I am in love with my straight best friend and this is our story.
I identify as a lesbian and growing up, I lived in a modern household where my parents accepted who I was with little issues. Though, living in Taiwan, the perception towards LGBTQ+ individuals is generally more open in comparison to my cousins who are living in other parts of Asia. Nevertheless, I am blessed to have parents who supported me throughout my ups and downs, especially when I struggled with my emotional needs.
Growing up, I never had that one best friend. It was hard for me to make friends as I was always shy to initiate the first hello with others. Being quiet, I always dedicated myself to my studies so I could make my Asian parents proud.
When I transitioned into junior high school, I met Lim. She would be in the same class as me for the next six years. I would describe her as someone who is quiet too. She sits with her clique of friends at the back of the class every year and does not speak much unless necessary. But when she does, she has the most wonderful smile. To catch a glimpse of her, I would always sit two rows in front of her each year.
I remember the first time we ever spoke was when she first came over to me to ask a question about English. I was the top student in my class and naturally she knew that she could rely on me for help. It was a really simple question, but it made my heart flutter. I remember explaining to her for one minute, which felt like it lasted for a lifetime. It was then that I knew I really, really had feelings for her.
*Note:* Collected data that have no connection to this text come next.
import Summits.QuantumFields.BalabanUV.T4Continuum.Support.ShellMeasureRootComposition
import Summits.QuantumFields.BalabanUV.T4Continuum.Support.ShellMeasureRootCompositionSU2

/-!
# `T4Continuum.ShellMeasureRootCompositionSeam` — NE7c ROOT COMPOSITION, THE SEAM END-I ∘ END-II: END-I for the cell's
# REALIZED `SU(2)` slot measures `(fieldMeasure P j SU2).withDensity F` from per-slot (M1) with SLOT constants (END-II's
# outputs), the finiteness instance discharged from `∫⁻ F ∂fieldMeasure ≠ ∞` per slot and the slot→level majorant
# displayed — kernel bookkeeping, no estimate
# (cell `pub-balaban`, sub-cell `t4`, spine estimate NE7c (node U5b); NE7c ROUND-2 crew seat leaf-08, row S13 «SEAM
# END-I ∘ END-II» of the claim table `t4/b2b-balaban-t4-ne7c-p1/LEAVES-NE7c-P1.md`, RECUT by the row owner t4-ne7c-p1-g26
# from XREAD C-ne7cleaf08-1 INFO-1∕INFO-2; ADDITIVE — imports `ShellMeasureRootComposition` (END-I, p207618) and
# `ShellMeasureRootCompositionSU2` (END-II, p207698) only; 0 `def`, 0 sorry, 0 citations)

HONEST FRAMING.  Finite four-torus programme, rung (B)+1 only — NOT infinite volume, NOT a mass gap, NOT the Clay
problem, NOT summit progress; (B), `BetaPertHyp`, (B^μ) not consumed.  NE7c = `T4IndicatorShell.ShellWeightBound` is NOT
PRINTED in [Balaban 1983–89] and NOT PROVED; (M1) for Bałaban's inductively defined effective measures is NOT PRINTED
(GAPS G-ne7cp1-1), asserted by nobody and NOT moved here.  This file is BOOKKEEPING at the junction of the two landed
compositions (trigger c3 «NE7c ⇐ the named binders»): END-I (`ShellMeasureRootComposition.shellWeightBound_of_slotAC`,
row S7a) asks per run for realized FINITE measures `μ K t s` (an INSTANCE binder `[∀ K t s, IsFiniteMeasure (μ K t s)]`)
and for (M1) per slot with a constant indexed by the LEVEL, `D (lvl K s)`; END-II
(`ShellMeasureRootCompositionSU2.slotAC_realized_su2_of_levelData`, row S7b) delivers per slot (M1) for
`(fieldMeasure P j SU2).withDensity F` with a constant indexed by the SLOT's block data,
`2(n + β Σ_{p∈P_w} L̄_p(d̄_p + 4s̄_p) + B_𝓔)∕(1−δ)` (`n = 3·#Λ`), and its hypotheses do not make that measure finite (its
`hfin` is per exterior section, on the block law).  The two displayed book-keeping facts closing the seam: (i) per slot
`∫⁻ F ∂fieldMeasure ≠ ∞` (level 0: `F ≤ 1`, `fieldMeasure` a probability measure — §1), giving the instance by
`MeasureTheory.isFiniteMeasure_withDensity`; (ii) per level `j` a majorant `D_j` of the slot constants at level `j`
(uniform block geometry per level — row S4's «uniform in k» packaging), transported by
`T4ShellMeasureFibre.slotAntiConcentration_mono`.  Every estimate binder of END-I∕END-II stays displayed.  HONEST
DEPENDENCY (cell): continuum YM on T⁴ ⇐ BetaPertH ∧ nine spine estimates (0/9 proved); BetaPertH ⇐ (D1) ∧ (D4) ∧
CAP+tail; G-an2-4 gates asym, D1 and NE2/3/4.

## What is proved ([folklore] bookkeeping)
* §1 `lintegral_ne_top_of_le_const`, `isFiniteMeasure_withDensity_of_le_const`, `isFiniteMeasure_realized_su2(_of_le)`.
* §2 `hac_of_slotConst` (any slot family: (M1) per slot with SLOT constants `Dslot K t s ≤ D (lvl K s)` ⟹ END-I's
  `hac` with LEVEL constants), `hac_of_levelData` (the same for the realized `SU(2)` family — END-II's output shape).
* §3 `slotAC_realized_su2_of_levelData_le`: END-II for ONE slot composed with a displayed level majorant
  `2(n + …)∕(1−δ) ≤ D_j` ((SM) in the clean form `36H∕(Rad−1)² ≤ δθ`) — the per-slot supplier of §2's `hac`.
* §4 `levelLedger_of_levelDataSU2`, `shellWeightBound_of_levelDataSU2` (END-I for two realized `SU(2)` slot families,
  the `IsFiniteMeasure` instances discharged inside from (i), the majorants (ii) displayed), `…_band` (road P2's band
  twin), `hybridNE7_tail_of_levelDataSU2` (through the seam (ζ′) socket).  Conclusions LITERALLY END-I's.
WHAT THIS DOES NOT DO.  No estimate binder discharged (SM-L1…L8 displayed); (M1), NE7c NOT proved; 0/9 spine.
-/

noncomputable section

open Finset MeasureTheory
open scoped ENNReal

namespace Summit.QuantumFields.BalabanUV.T4Continuum.ShellMeasureRootCompositionSeam

open Literature.MathematicalPhysics.QuantumFieldTheory.Balaban1983to89
open T4WeightBudget T4IndicatorShell T4MatchingAssembly T4MatchingClosure T4MatchingClosureSocket
open T4ShellMeasure (SlotAntiConcentration)
open T4ShellMeasureFibre (slotAntiConcentration_mono)
open T4ShellMeasureLevels (LevelLedger LiveWindow)
open T4CubeChartGnomonic (SU2)
open ShellMeasureRootComposition (levelLedger_of_slotAC shellWeightBound_of_slotAC shellWeightBound_of_slotAC_band
  hybridNE7_tail_of_slotAC)

/-! ## §1 Finiteness of the realized slot measures (seam fact (i)) -/

section Finite
/-- a density bounded by a finite constant has finite integral against a finite measure. [folklore] -/
theorem lintegral_ne_top_of_le_const {Ω : Type*} [MeasurableSpace Ω] (μ : Measure Ω) [IsFiniteMeasure μ]
    {F : Ω → ℝ≥0∞} {C : ℝ≥0∞} (hC : C ≠ ∞) (hF : ∀ x, F x ≤ C) : ∫⁻ x, F x ∂μ ≠ ∞ := by
  refine ne_top_of_le_ne_top (ENNReal.mul_ne_top hC (measure_ne_top μ Set.univ)) ?_
  calc ∫⁻ x, F x ∂μ ≤ ∫⁻ _, C ∂μ := lintegral_mono hF
    _ = C * μ Set.univ := lintegral_const C
import Summits.QuantumFields.YangMills.Theorems.UnitScaleTiltProp8FlatPortKernelRows
import Summits.QuantumFields.YangMills.Theorems.UnitScaleTiltProp8FlatPortGRowsL0
import Summits.QuantumFields.YangMills.Theorems.UnitScaleTiltProp8FlatPortRowSumL0
import Summits.QuantumFields.YangMills.Theorems.UnitScaleTiltProp8FlatPortProp27PadL0
import Summits.QuantumFields.YangMills.Theorems.UnitScaleTiltProp8FlatOpsFromKernelRows
import Literature.MathematicalPhysics.QuantumFieldTheory.Balaban1983to89.B6Prop26LapKLevelV1L0
import HarnessLib

/-!
# Route `UnitScaleTilt`, crux K1 child «MinimiserStabilityRegPr» (stmt-QuantumFields-19200), v8 pillar **P2 `stub_flatOpsCubeSeq`** — THE PORT BRIDGE, file 9 (ASSEMBLY):
# **`FlatOpsFromKernelRows.KernelRowsAt` — THE PORT-SHAPED INPUT OF P2 — HOLDS AT EVERY CHARTED FAMILY `domT hN D hk` OF THE d = 3 CARRIER, FOR EVERY ODD `L ≥ 5`,
# EVERY HEIGHT `k = K − n ≥ 1`, WITH CONSTANTS DEPENDING ON `L` ONLY** (lit-balaban's hypothesis-free k-level [Balaban1984PropagatorsII] chain — Cor. 2.8 (2.151)₁,₂
# `cor28_kLevel_H_DH`, Prop. 2.7 (2.149) `prop27_kLevel_unconditional`, Prop. 2.6 (2.136)₁,₂,₄ `prop26_2136_lap_kLevel_unconditional_pad_V1`, Lemma 2.1 `lemma21_torus` — read
# through files 1–8 of this bridge); hence, by file 1's level-0 chart `domT_tdOfAdmL0`, at EVERY `Adm22` family of the P2 text (unit cubes `Λ₀` allowed) on tori with `≥ 5L`
# big blocks per direction

**LEVEL-0 TWIN** of `UnitScaleTiltProp8FlatPortKernelRows` (GAP LIST v22 (P2-L0)): the same statements for lit-balaban's LEVEL-0-ADMITTING torus families
`B6MultiLevelTorusOperatorL0.TDomains` (blocks of every level `0 ≤ j ≤ k` — the P2 text's `Adm22` families have unit cubes `Λ₀ ≠ ∅` in general), obtained from the
gen-17 file by the dictionary swap `B6GlobalChartV1L0.{blkV1, domT}`, `B6Geom246MultiLevel{Box,Torus}L0`, `B6Ineq2142KLevelV1L0.β`, the `…KLevelV1L0` rows of
lit-balaban's S-E port, and `UnitScaleTiltProp8FlatPort*L0`; the `D`-free lemmas of the gen-17 file (`kernel_bound_mono`, `theta_budget`, `absorb_budget`, `chart_params`) are reused by name, not restated.  TWO STRENGTHENINGS over the gen-17 statements: (a) the `D.Om 1 = univ` binder is GONE (every `Adm22` family, unit cubes `Λ₀` allowed);
(b) UNIFORMITY IN THE FAMILY MEMBER — the constants are chosen from `L` alone, BEFORE the volume exponent `m` (`∃ consts, ∀ m (hm : 1 ≤ m) n K …`; the gen-17 files
quantified `m` first), as `FlatCubeOpsText.FlatOpsAdmAtMS L …` (`∀ F, F.L = L → …`) requires.  Seat `ym3-torus-p1` gen 18.

Cell `ym3-torus` (HUMAN RULING D-0037, YM ladder rung R3), seat `ym3-torus-p1` gen 17.  `--supports stmt-QuantumFields-19200 --as helper`; count-neutral; def-free.

WHAT IS PROVED (sorry-free; axioms standard; no definition).
* `hKernelRows_of_rows` — bookkeeping: four row bounds at rates `≥ δ₀` over `d_T + 3` give `HKernelRows … (d_T + 3) w (flatH …) C δ₀`;
* `globalBand_unitWeights` — the band weights `w♯(i) = (c′/L^{j(i)})²·(L^{j(i)})³` lie in `GlobalBand 1 1 c′`;
* thresholds: `ineq_thresholds` (the (2.59)-shape and absorption thresholds met for `R ≥ R₀(L, rates)`);
* **`kernelRowsAt_domT`** (level-`0` families), **`kernelRowsAt_of_adm22`** (every `Adm22` family, no `Ω₁ = T` binder): for odd `L = ℓ + 1 ≥ 5` and volume exponent `m ≥ 1` THERE ARE `M_h⁰, R₀ : ℕ` and `C ≥ 0`, `δ₀ > 0`, `B₃ > 0`, `C_G ≥ 0` such that for all heights
  `n, K` with `1 ≤ K − n`, `K − n + 1 ≤ m + K`, every torus family `D : TDomains 2 ℓ M_h (K−n) P′ R` charted by `hN` with `M_h = Lᵃ ≥ M_h⁰`, `R ≥ R₀`, `P′ = L·P″`, `P″ ≥ 5`,
  and every P2 weight family `w`: `KernelRowsAt ⟨ℓ+1, hL, m, hm⟩ n K (domT hN D hk) w C δ₀ B₃ C_G`.
HONEST SCOPE.  (i) the `Ω₁ = T` restriction of the gen-17 file is GONE (lit-balaban's G-F3′-L0 milestone, `B6Cor28EntriesKLevelV1L0` p577377); (ii) `L ≥ 5` (`4 ≤ ℓ`, inherited:
sub-gap L3); (iii) the chart needs `P′ = L·P″`, `P″ ≥ 5` (torus ≥ `5L` big blocks per direction); (iv) constants crude.  With (ii)–(iii) this is the `KernelRowsAt` input of
`FlatOpsFromKernelRows.flatOpsAdmAtMS_of_kernelRows` at those data — NOT yet `FlatOpsAdmAtMS` (which quantifies over ALL admissible families, incl. small tori and `L = 3`).
NOT a claim about the mass gap.

References: T. Bałaban, CMP **96** (1984) 223–250 [Balaban1984PropagatorsII] Lemma 2.1 p.234, Prop. 2.6 (2.136) p.247, Prop. 2.7 (2.149), Cor. 2.8 (2.150)–(2.151) p.249; CMP **102** (1985)
277–309 [Balaban1985Variational] (46) p.285, (130) p.298, (137)–(140) p.298–299, (157)–(158) p.302, (161)–(163) p.303.
-/

set_option autoImplicit false

noncomputable section

open scoped BigOperators InnerProductSpace

namespace Summit.QuantumFields.YangMills.Theorems.FlatPortKernelRowsL0

open FlatPortKernelRows (kernel_bound_mono theta_budget absorb_budget chart_params)

open Literature.MathematicalPhysics.QuantumFieldTheory.Balaban1983to89
open Literature.MathematicalPhysics.QuantumFieldTheory.BalabanImbrieJaffe1984to88.BIJ85AxialPropagator411 (BondSpace)
open B6MultiLevelBoxOperator (N0)
open B6MultiLevelTorusOperatorL0 (TDomains)
open B6Geom246MultiLevelBoxL0 (bset)
open B6Geom246MultiLevelTorusL0 (geomT bondT lemma21_torus)
open B6GlobalChartV1 (PV toBox)
open B6GlobalChartV1L0 (blkV1 domT)
open B6Ineq2142KLevelV1L0 (lvl lvl_le β)
open B6Ineq2133TwoScaleV1 (onFun)
open B6GradLegKLevelV1 (DV)
open B6LapLegKLevelV1 (LapV)
open B6RandomWalk (HasMajorant delta3 delta3_pos)
open B6Lemma21Repaired (Ineq261With Ineq263With)
open B6Ineq261LevelGap (K261 K261_nonneg theta_lt_one_of_log)
open B6Prop26KLevelSkeletonV1L0 (pref)
open B6Prop27KLevelV1L0 (lam)
open B6Cor28KLevelV1 (absorb_threshold two_le_RMh)
open B6QGQCoerciveKLevelV1 (gam0 gam0_pos)
open B6CubeWindowV1 (GlobalBand)
open B6SectAOperatorsV1 (BondIdx QsE dcE dcsE)
open B6SectAVectorModelV1 (GE EE)
open T3ContinuumYM3Torus (T3Family)
open FlatCubeOpsText (IsLevWeight distBI RowSum162)
open FlatOpsLettersAssembly (flatH)
open FlatOpsHRowsFromKernels (HKernelRows)
open FlatOpsFromKernelRows (KernelRowsAt)
open FlatPortDistanceL0 (distBI_domT_le)
open FlatPortHRows12 (cf_ne_zero)
open FlatPortHRows12L0 (hRows12_of_cor28Shape)
open FlatPortCor28PadL0 (cor28_kLevel_H_DH_pad)
open FlatPortProp27PadL0 (prop27_kLevel_pad)
open FlatPortRowSumL0 (rowSum162_domT)
open FlatPortHRows34L0 (hRow3_of_portShapes hRow4_of_portShapes)
open FlatPortGRowsL0 (gRows_of_portShapes)
open B6Prop26LapKLevelV1L0 (prop26_2136_lap_kLevel_unconditional_pad_V1)
/-!
# Hubbard ladder — Bounds: the sharp Koma–Tasaki `η`-line for EVERY `n`-fermion pairing
# operator (footnote [10]): `η_n(T) ≥ n²T/(4π|t|)`; quartets (charge `4e`): `η₄ ≥ 4T/(π|t|)`,
# machine-checked (bounds.tex Thm 10⁵; nearest-neighbour AND `t–t'` class)

HONEST FRAMING (cell pub-hubbard): ladder R1–R4 with certified numbers; no claim on H/H₀. These
are bounds for a MODEL CLASS — the grand-canonical Hubbard model `hubbardTorusWith 2 L t U μ` and
the `t–t'` model `hubbardTorusTT' L t t' U - μN` on the square torus `(ℤ/Lℤ)²` (every `L ≥ 1`,
all real `t, t', U, μ`, every `β > 0`); no materials claim. Companion text:
`pub-hubbard/paper/bounds.tex` §Theorem 10 (Thm 10⁵); tables
`pub-hubbard/pub-hubbard-bounds/BOUNDS.md` (row T8¹⁰) and `EXTREMISERS.md` §5l.

## Content

Koma–Tasaki, PRL 68 (1992) 3248, footnote [10]: the Theorem extends to the general pairing
operators `P_x = c_{x+δ₁,σ₁} c_{x+δ₂,σ₂} ⋯ c_{x+δ_n,σ_n}` ("this allows us to rule out the
condensation of various types of electron pairings"), without constants. The new Literature file
`HubbardMultiFermionDecaySharp` (this seat) makes it explicit and sharp: an `n`-fermion product
carries gauge charge exactly `n` under a flat site gauge (`siteGauge_mul_fermionProduct_mul`), so
with the printed hopping norm and the flat Euclidean truncated logarithmic dipole
(`norm_thermalCorr_multiFermion_le_sharp`): for steps `δ_i, δ'_i ∈ {0, ±e₁, ±e₂}`, arbitrary
spins, every `q ≥ 0` with `f := 2nq - 4πβ|t|q² ≥ 0`, uniformly in `L`, all `U`, `μ`,
`|⟨(P_x)† P'_y⟩_{β,L}| ≤ K(q) 5^f (dist(x,y)+1)^{-f}`, `K(q) = exp[2β|t|(2πq²+76q²+544q⁴e^{2q²})]`,
optimum `q* = n/(4πβ|t|)`, `f* = n²/(4πβ|t|) = n²T/(4π|t|)`: `n = 1` is the one-particle exponent
`T/(4π|t|)` (`GreenDecaySharp`), `n = 2` the pair exponent `T/(π|t|)` (`PairEtaLineSharp`,
`PairFieldEtaLineSharp`), `n = 4` — electron QUARTETS, charge `4e` — the exponent `4T/(π|t|)`.
Proved here (ladder nodes):

* `MultiFermionEtaLineEuclid` / `_holds` — torus-uniform form: `β|t| < n²/π`
  (`T > π|t|/n²`) ⟹ `∃ f > 1/4, C`: `|⟨(P_x)† P'_y⟩_{β,L}| ≤ C (dist+1)^{-f}` for all `L, x, y`;
* `MultiFermionEtaLineSharp` / `_holds` — thermodynamic-limit form, `n ≥ 1`, `t ≠ 0`: for every
  `ε > 0` and `|z| ≥ R(ε)`, `limsup_{L→∞} |⟨(P_0)† P'_z⟩_{β,L+1}| ≤ |z|^{-(1-ε)n²/(4πβ|t|)}`;
* `MultiFermionEtaLineEuclidTPrime`, `MultiFermionEtaLineSharpTPrime` (+ `_holds`) — the same
  for the `t–t'` model with `|t|` replaced by `|t| + 2|t'|`
  (`norm_thermalCorr_multiFermion_ttPrime_le_sharp`);
* `bondQuartet_decay_torus`, `bondQuartet_limsup_le_rpow` (+ `_ttPrime`) — the statements for
  the bond quartet `Q_x = c_{x↑} c_{x↓} c_{x+e₁,↑} c_{x+e₁,↓}` (two on-site pairs on a bond,
  charge `4e`): `η₄(T) ≥ 4T/(π|t|)`; `η₄ > 1/4` for every `T > π|t|/16 ≈ 0.196|t|`
  (`t–t'`: `T > (π/16)(|t|+2|t'|)`, `= 0.275|t|` at `t' = -0.2t`), every `U`, `μ`.

Reading (bounds.tex Cor 10.4): at a BKT transition of a charge-`ne` condensate the condensing
field has `η = 1/4` (Nelson–Kosterlitz); read for the `n`-fermion field, a quasi-long-range
order of `n`-electron bound states with `η ≤ 1/4` can only occur at `T ≤ π|t|/n²`
(`t–t'`: `(π/n²)(|t|+2|t'|)`), whatever `U` and the filling: `0.785|t|` for pairs, `0.196|t|`
for quartets (charge `4e`, Berg–Fradkin–Kivelson 2009), `0.087|t|` for sextets; unconditional,
machine-checked. NOT claimed: optimality within the method; anything below the lines; any LOWER
bound; operators with steps outside `{0, ±e₁, ±e₂}` (same exponent, larger constant — the flat
region of the dipole would have to be enlarged; not done).

References (keys of `lean/references.bib`): KomaTasakiPRL1992 (Theorem, eqs. (5)–(13), note 9,
footnote [10]); McBryanSpencer1977; NelsonKosterlitz1977; XuEtAl2024 eq. (1);
FriedliVelenikSMLS2017 Thm 9.12. Charge-`4e` context: E. Berg, E. Fradkin, S. A. Kivelson,
Nature Phys. 5 (2009) 830.
-/

noncomputable section
import Summits.QuantumFields.YangMills.Theorems.FluctuationComparisonRegPrIntLS2BetaChartReadBkgLetters
import HarnessLib

/-!
# S2β · (β-3)′ FILE C₂ — THE SECOND VARIATION OF THE CHART READ IS LIPSCHITZ IN THE BACKGROUND:
# `‖[ψ_{U₀}(X)c − Dψ_{U₀}(0)Xc] − [ψ_1(X)c − Dψ_1(0)Xc]‖ ≤ 8·(67ℓκ)·‖X‖²∕a²` when `‖U₀(b) − 1‖ ≤ κ` on the bonds issuing from `B(c₋) ∪ B(c₊)` (`100ℓκ ≤ ρ`);
# hence (β-3)′ AT A CURVED BACKGROUND: `‖ψ_{U₀}(X)c − Dψ_{U₀}(0)Xc‖ ≤ 8B·OSC²∕(a − ‖A‖)² + 32B·OSC·‖A‖∕a² + (ℓ‖A‖)³ + 8·(67ℓκ)·‖X‖²∕a²` (`OSC = ‖X − X̄‖`, `X̄ b = A b.dir`, `B = 54ℓ(e^a − 1)`)

Cell `ym3-torus` (YM ladder rung R3 = continuum `SU(2)` Yang–Mills on the three-torus at fixed lattice data — a RUNG: NOT d = 4, NOT infinite volume, NOT a mass gap,
NOT Clay).  Width seat `ym3-torus-px13` (gen 28); crux `stmt-QuantumFields-20520`, LINE g18-1 S2β, pairing lane; (SCT″-c)₁ source budget (S-SRC) ∕ (β-3)′ (ARCHITECT RULING px17 g22
2026-08-31T19:55:50Z «(β-3)′ YES — px13's pen»: the order-2 chart remainder in OSCILLATION + BACKGROUND-CURVATURE form `q·M·OSC + q′·M²·κ(U₀) + q₃M³`, the cure of HAZARD «SRC-q (2)»).
`--kind proof --supports stmt-QuantumFields-20520 --as helper`, count-neutral, DEFINITION-FREE (0 `def`, 0 `instance`, 0 `notation`, 0 `sorry`, default heartbeats); generic `P : Params`,
`SU(N)`, the N09 ∕ (D1) ∕ (β-1)–(β-4) chart-read conventions (the complexified objects written out as terms, as in (β-1)).

WHY (HAZARD «SRC-q (2)», px13 g27; UV3-NODE §107): an ADDITIVE order-2 chart remainder `q·M²` per level is a relative error per level and piles up `log_L N` on smooth small-amplitude relative
data; the cure is the order-2 brick in OSCILLATION + BACKGROUND-CURVATURE form.  ✓p833442 (FILE A) reduced it to CONST on (covariantly) constant fields; ✓p834334∕✓p834640 (B₁∕B₂) proved
CONST at the FLAT background with a CUBIC remainder and no `q·M²` («the symmetric comb kills the second variation»).  THIS FILE supplies the curvature half: the second-order remainder
`F(U₀, X) := ψ_{U₀}(X)c − Dψ_{U₀}(0)Xc` moves by at most `q′·κ·‖X‖²` when the background moves from `1` to a `U₀` that is `κ`-close to `1` on the read region — for EVERY direction `X`
(not only constant ones), so FILE A's free reference field `X̄` and B₂'s flat oscillation bound transfer to the curved background verbatim.

THE ROAD (print's, [Balaban1985Averaging] Prop. 3 p.36 «analytic function of A» + Cauchy; Prop. 4 (148)–(149) «the remainder … is Lipschitz»).  By FILE C₁ the complexified relative averages
`G^{U₀}_c(A) = eml(W^{U₀}_A(loops))·W^{U₀}_A([c₋,c₊])·Ū(U₀)(c)⋆` and `G^{1}_c(A)` differ by `≤ 24ℓκ(1+2τ) + (1+24τ)·2ℓκ + (1+24τ)(1+2τ)·26ℓκ ≤ 60ℓκ` on the polydisc (`τ = ℓ(e^{‖A‖} − 1) ≤ ρ∕100`,
three-term split; `eml` `12`-Lipschitz, lit ✓`norm_eml_add_sub_eml_le`); both are within `27τ ≤ 1∕10` of `1` ((β-1) ✓`norm_cplxRelAvg_sub_one_le`), where the series `log` is `10∕9`-Lipschitz
(lit ✓`MatrixLogLipschitz.norm_mlog_sub_mlog_le`), so `h := Φ^{U₀}_c − Φ^{1}_c` is holomorphic on the sup-norm ball `‖A‖ < a` ((β-2) ✓`differentiableOn_cplxChartRead` ×2) with `‖h‖ ≤ 67ℓκ`
and `h(0) = 0`; Cauchy's second-order estimate along the complex line through `X̂` (lit ✓`B7TransferAnalyticMean.norm_sub_sub_fderiv_le_of_line`) bounds `h(X̂) − Dh(0)X̂` by `8·67ℓκ·‖X‖²∕a²`,
and the real slice ((β-2) ✓`coe_chartRead_eq_cplxChartRead`, ✓`coe_fderiv_chartRead_apply_eq`, at `U₀` and at `1`) reads it as the difference of the two second-order remainders.

WHAT IS PROVED (sorry-free; `ℓ = (d+2)L`; hypotheses as in (β-3): `0 < ρ ≤ innerRadius (specialUnitaryLogChart (Fin N))`, loop guard `dist1 (loopHol U₀ c i) ≤ α` at every coarse bond,
`4α ≤ ρ`; plus the standing range `j + 1 ≤ m + K`, the LOCAL background letter `hκ : ∀ b, blockOf b.src ∈ {c₋, c₊} → ‖U₀(b) − 1‖ ≤ κ` and `100ℓκ ≤ ρ`).
* §5 polydisc: `coe_avgFun_one` (`↑Ū(1)(c) = 1`), `norm_loopTupleC_one_sub_one_le`, ★★`norm_cplxRelAvg_sub_cplxRelAvg_one_le` (**`‖G^{U₀}_c(A) − G^{1}_c(A)‖ ≤ 60·ℓ·κ`**),
  ★★`norm_cplxChartRead_sub_cplxChartRead_one_le` (**`‖Φ^{U₀}_c(A) − Φ^{1}_c(A)‖ ≤ 67·ℓ·κ`**).
* §6 ★★★`norm_chartRead_remainder_sub_flat_le` (the title: radius `0 < a`, `100ℓ(e^a − 1) ≤ ρ`, `4‖X‖ ≤ a` ⟹ `≤ 8·(67ℓκ)·‖X‖²∕a²`);
  ★★★`norm_chartRead_sub_fderiv_le_curved_osc` = ✓p834640 `norm_chartRead_sub_fderiv_le_flat_osc` + the title: for `A : Fin d → 𝔰𝔲(N)`, `8‖A‖ ≤ a`, `8‖X − X̄‖ ≤ a`:
  **`‖↑(ψ_{U₀}(X)c) − ↑((Dψ_{U₀}(0)X)c)‖ ≤ 8B‖X − X̄‖²∕(a − ‖A‖)² + 32B‖X − X̄‖‖A‖∕a² + (ℓ‖A‖)³ + 8·(67ℓκ)·‖X‖²∕a²`** — (β-3)′ at a background `κ`-close to `1` on the read region: NO `q·M²` term;
  the order-2 price is OSCILLATION × amplitude, amplitude² × BACKGROUND DEVIATION `κ`, and a CUBIC term.
WHAT THE CONSUMER STILL SUPPLIES (named, not here): the axial-gauge letter producing the gauge copy of the (α, δ)-small background with `κ = C(Lδ + α)` on `B(c₋) ∪ B(c₊)`, and the gauge
covariance of `ψ_{U₀}(X)c` ∕ `Dψ_{U₀}(0)Xc` (so that «covariantly constant `X̄`» = the gauge image of `A ∘ dir`); the OSC-lift letter (px12 ✓FILE M) prices `‖X − X̄‖`.

HONEST.  Elementary telescoping ∕ Lipschitz bookkeeping over LANDED lit engines (`Node00.AveragingSmooth`, `BlockAveragingEMLAnalyticMean`, `MatrixLogLipschitz`, `B7TransferAnalyticMean`,
`T3DescentFibreTower`) and the (β-1)∕(β-2)∕(β-3) chart-read files; NO estimate of Bałaban's renormalisation analysis is asserted or proved ([Balaban1985Averaging] (19)–(21), Prop. 3
(121)–(125), Prop. 4 (148)–(149) and [Balaban1987RG1] (0.3)–(0.4) are cited as the SOURCES of the objects and of the shape of the estimate); the axial-gauge letter «`PlaqSmall δ` + loop
guard `α` ⟹ a gauge copy of `U₀` with `‖U₀(b) − 1‖ ≤ C(Lδ + α)` on `B(c₋) ∪ B(c₊)`», the gauge covariance of `ψ`, the OSC-lift letter, (RSP-Σ), (BKG), rows v2, (ST‴), (SCT″-c)₁₂₃, LOC‴,
GAP♯∘ (`stub_uniformFibreGapOrbit`, registry 3732b7df UNTOUCHED, 0∕5), the five REGISTERED stubs, S2β, crux 20520, 19936, 19200, `YM3TorusSU2` — NOT proved; no summit statement is proved by
a helper; rung R3 = SU(2) YM₃ on T³ at fixed lattice data — NOT d = 4, NOT infinite volume, NOT a mass gap, NOT Clay; the Yang–Mills mass gap is NOT proved.  Axioms standard.

References: [Balaban1985Averaging] T. Bałaban, CMP **98** (1985) 17–51, (15) p.19, (19)–(21) p.21, Prop. 3 (121)–(125) p.36, Prop. 4 (148)–(149) p.40; [Balaban1987RG1] CMP **109** (1987)
249–301, (0.3)–(0.4), (0.8) pp.252–253; [Balaban1985BackgroundPropagators] CMP **99** (1985) 389–434, (3.6) p.391.
-/

set_option autoImplicit false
Days and months went by and we spoke on multiple occasions as she often comes to me for help. In between, we also started hanging out after classes to go through some general sections in the curriculum for us to rehearse in English. I got to know about her life a bit more and we shared stories together. We found out that we have so many things in common and eventually, we became best friends.
A day after her birthday, I decided to write her a letter about how she made me feel. I never knew that I would feel so genuinely and strongly for someone like Lim. I wrote her a love letter expressing how much I cared for her. I tried to muster all the courage I had to give her the letter.
She read the letter and replied with one of hers. In her letter, she said so many kind words that it brought me to tears. She said that she will always love me as a dear friend and she accepted me for who I am. Even though she could not be with me as a lover and partner, she will always choose to take care of me too. It was a year that I did not want to forget.
Years have passed since then, we went to different universities and have now started working. Our lives evolved differently. We have both gone through multiple heartbreaks since then, yet we kept in touch despite the distance. From being my best friend, she is now a sister that I could rely on even with the pandemic going on and we are a thousand miles apart.
Looking back at my naive and innocent little self 10 years ago, I chuckled a little knowing how big it was to me at that time. The toughest part was moving on from loving her romantically to loving her as a best friend. I remember the lingering romantic feeling that often complicated how we should interact with each other. On top of that, the jealousy and desires were killing me inside. We did make some changes to the way we interacted with each other after that. It took time but I am glad we remain as close as we are now.
Unrequited love is painful and difficult, but I am sure that we are all resilient enough to get through them. We move on and we fight for another love story. In 2021, I hope to get married to the love of my life. That is a story for another day.